=== Section Start ===

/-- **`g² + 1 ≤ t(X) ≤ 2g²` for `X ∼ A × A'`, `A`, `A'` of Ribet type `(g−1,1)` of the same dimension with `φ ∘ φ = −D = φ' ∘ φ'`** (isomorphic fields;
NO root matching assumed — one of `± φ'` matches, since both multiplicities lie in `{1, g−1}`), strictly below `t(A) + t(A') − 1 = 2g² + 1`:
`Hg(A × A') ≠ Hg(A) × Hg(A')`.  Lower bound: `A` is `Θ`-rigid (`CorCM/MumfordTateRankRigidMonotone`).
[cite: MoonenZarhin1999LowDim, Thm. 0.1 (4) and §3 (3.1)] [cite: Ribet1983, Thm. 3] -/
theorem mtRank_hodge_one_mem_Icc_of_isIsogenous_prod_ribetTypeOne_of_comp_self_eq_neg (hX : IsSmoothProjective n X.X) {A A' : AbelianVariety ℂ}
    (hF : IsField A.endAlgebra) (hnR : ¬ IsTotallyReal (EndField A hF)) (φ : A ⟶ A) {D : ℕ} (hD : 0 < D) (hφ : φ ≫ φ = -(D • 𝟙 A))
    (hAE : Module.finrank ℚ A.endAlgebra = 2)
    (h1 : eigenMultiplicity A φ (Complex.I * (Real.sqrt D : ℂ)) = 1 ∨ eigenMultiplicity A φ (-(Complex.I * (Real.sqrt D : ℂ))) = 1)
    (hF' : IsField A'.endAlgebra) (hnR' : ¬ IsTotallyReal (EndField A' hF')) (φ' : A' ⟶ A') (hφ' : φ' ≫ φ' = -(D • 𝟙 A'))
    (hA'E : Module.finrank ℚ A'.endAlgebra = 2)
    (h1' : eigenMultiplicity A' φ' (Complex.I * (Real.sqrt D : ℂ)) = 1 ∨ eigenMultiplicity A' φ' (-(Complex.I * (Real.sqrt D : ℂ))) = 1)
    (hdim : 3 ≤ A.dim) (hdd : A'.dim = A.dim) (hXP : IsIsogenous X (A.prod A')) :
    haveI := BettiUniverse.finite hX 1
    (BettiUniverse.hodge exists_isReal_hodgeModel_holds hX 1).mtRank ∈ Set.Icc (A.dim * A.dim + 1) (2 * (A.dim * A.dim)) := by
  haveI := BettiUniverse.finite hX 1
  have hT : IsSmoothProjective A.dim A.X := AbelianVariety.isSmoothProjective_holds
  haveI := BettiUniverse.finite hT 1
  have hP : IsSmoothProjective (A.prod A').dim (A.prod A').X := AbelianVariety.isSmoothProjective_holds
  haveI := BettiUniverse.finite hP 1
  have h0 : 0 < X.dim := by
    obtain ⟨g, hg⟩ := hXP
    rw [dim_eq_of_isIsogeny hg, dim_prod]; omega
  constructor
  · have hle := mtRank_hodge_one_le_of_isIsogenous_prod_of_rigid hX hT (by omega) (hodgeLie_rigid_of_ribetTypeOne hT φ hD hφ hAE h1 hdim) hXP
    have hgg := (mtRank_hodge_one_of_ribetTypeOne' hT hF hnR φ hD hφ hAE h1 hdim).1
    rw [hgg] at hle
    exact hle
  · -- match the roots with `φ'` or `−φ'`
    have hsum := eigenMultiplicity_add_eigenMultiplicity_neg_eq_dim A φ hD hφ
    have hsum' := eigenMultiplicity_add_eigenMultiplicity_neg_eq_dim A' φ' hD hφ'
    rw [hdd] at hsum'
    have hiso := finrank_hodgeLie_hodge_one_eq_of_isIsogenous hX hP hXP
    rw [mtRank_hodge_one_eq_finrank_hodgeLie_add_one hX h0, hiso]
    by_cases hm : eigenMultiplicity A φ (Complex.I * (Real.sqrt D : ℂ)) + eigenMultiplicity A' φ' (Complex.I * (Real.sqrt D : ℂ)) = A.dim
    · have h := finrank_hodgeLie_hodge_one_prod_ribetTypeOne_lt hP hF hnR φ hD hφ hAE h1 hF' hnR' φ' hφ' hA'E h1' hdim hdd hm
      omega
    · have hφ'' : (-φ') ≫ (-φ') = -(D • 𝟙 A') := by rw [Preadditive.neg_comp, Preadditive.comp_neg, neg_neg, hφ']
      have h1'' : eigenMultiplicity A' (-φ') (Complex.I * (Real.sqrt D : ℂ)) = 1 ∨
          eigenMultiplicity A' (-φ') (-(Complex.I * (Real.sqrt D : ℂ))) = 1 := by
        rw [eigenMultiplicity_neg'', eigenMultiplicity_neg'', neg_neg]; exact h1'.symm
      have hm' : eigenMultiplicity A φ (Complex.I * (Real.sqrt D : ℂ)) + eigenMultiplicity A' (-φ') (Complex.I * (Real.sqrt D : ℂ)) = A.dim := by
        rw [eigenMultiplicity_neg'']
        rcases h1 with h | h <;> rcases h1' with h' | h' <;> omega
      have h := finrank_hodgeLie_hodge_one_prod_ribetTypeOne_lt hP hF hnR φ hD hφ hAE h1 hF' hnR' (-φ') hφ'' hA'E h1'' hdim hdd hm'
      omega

=== Section End ===
=== Section Start ===

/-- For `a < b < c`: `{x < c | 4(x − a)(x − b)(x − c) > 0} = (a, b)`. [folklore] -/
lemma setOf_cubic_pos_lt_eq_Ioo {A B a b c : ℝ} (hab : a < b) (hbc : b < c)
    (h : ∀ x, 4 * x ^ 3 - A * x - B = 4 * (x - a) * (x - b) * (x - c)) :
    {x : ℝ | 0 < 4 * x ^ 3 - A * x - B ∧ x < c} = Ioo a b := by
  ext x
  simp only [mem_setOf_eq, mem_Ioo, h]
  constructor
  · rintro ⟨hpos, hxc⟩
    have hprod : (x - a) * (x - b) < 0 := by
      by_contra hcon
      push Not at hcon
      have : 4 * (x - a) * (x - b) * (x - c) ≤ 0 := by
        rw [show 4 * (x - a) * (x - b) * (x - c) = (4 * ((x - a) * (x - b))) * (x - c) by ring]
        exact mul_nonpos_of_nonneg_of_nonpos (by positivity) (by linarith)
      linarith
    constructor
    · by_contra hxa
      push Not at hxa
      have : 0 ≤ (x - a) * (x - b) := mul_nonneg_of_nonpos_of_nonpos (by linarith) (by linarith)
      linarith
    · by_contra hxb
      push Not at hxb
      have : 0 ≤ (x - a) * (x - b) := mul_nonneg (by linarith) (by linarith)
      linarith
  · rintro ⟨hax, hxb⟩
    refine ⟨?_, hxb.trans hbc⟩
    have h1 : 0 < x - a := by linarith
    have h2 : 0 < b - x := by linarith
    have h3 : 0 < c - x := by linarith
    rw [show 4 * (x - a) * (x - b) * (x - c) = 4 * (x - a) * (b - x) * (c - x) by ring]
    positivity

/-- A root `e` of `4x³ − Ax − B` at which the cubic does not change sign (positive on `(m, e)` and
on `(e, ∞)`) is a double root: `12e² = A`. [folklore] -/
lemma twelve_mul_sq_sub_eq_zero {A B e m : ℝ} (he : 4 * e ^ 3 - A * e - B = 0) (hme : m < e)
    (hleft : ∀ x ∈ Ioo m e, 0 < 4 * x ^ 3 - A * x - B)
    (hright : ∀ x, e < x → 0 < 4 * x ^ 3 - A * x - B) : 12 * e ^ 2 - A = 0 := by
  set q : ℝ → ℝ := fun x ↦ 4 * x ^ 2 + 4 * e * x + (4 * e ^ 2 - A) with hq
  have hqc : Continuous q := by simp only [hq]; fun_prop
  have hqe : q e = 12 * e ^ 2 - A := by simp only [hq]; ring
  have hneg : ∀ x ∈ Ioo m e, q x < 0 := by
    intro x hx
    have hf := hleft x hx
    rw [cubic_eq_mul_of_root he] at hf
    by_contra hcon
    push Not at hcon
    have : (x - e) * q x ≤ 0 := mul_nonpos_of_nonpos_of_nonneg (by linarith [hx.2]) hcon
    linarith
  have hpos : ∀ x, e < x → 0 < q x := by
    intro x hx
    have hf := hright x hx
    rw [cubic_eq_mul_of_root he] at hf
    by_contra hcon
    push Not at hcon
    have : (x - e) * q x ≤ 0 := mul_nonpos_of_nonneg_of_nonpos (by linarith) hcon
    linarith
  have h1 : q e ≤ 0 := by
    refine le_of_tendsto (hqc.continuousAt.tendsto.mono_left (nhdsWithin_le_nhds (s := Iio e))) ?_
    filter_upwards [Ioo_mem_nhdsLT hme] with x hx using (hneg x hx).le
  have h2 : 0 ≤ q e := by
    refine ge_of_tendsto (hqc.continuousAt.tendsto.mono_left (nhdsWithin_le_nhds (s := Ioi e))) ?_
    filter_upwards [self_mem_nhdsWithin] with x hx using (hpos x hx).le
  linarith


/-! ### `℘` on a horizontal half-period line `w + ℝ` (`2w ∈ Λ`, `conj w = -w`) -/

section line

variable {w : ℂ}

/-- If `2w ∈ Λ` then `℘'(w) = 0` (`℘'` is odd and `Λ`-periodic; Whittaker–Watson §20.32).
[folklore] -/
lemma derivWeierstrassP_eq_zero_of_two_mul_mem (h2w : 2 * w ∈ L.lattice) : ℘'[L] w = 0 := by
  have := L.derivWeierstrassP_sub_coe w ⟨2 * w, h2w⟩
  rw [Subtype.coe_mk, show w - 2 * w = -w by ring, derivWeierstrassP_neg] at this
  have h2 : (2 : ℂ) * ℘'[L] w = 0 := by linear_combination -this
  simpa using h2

=== Section End ===

_HOW TO COMPLETE THIS TASK_. Please output the lines of the listing above that fall in the stretch from the one with "of Ribet type" through the one with "(hF' : IsField", exactly and only those.

_EXERCISE ANSWER_.
/-- **`g² + 1 ≤ t(X) ≤ 2g²` for `X ∼ A × A'`, `A`, `A'` of Ribet type `(g−1,1)` of the same dimension with `φ ∘ φ = −D = φ' ∘ φ'`** (isomorphic fields;
NO root matching assumed — one of `± φ'` matches, since both multiplicities lie in `{1, g−1}`), strictly below `t(A) + t(A') − 1 = 2g² + 1`:
`Hg(A × A') ≠ Hg(A) × Hg(A')`.  Lower bound: `A` is `Θ`-rigid (`CorCM/MumfordTateRankRigidMonotone`).
[cite: MoonenZarhin1999LowDim, Thm. 0.1 (4) and §3 (3.1)] [cite: Ribet1983, Thm. 3] -/
theorem mtRank_hodge_one_mem_Icc_of_isIsogenous_prod_ribetTypeOne_of_comp_self_eq_neg (hX : IsSmoothProjective n X.X) {A A' : AbelianVariety ℂ}
    (hF : IsField A.endAlgebra) (hnR : ¬ IsTotallyReal (EndField A hF)) (φ : A ⟶ A) {D : ℕ} (hD : 0 < D) (hφ : φ ≫ φ = -(D • 𝟙 A))
    (hAE : Module.finrank ℚ A.endAlgebra = 2)
    (h1 : eigenMultiplicity A φ (Complex.I * (Real.sqrt D : ℂ)) = 1 ∨ eigenMultiplicity A φ (-(Complex.I * (Real.sqrt D : ℂ))) = 1)
    (hF' : IsField A'.endAlgebra) (hnR' : ¬ IsTotallyReal (EndField A' hF')) (φ' : A' ⟶ A') (hφ' : φ' ≫ φ' = -(D • 𝟙 A'))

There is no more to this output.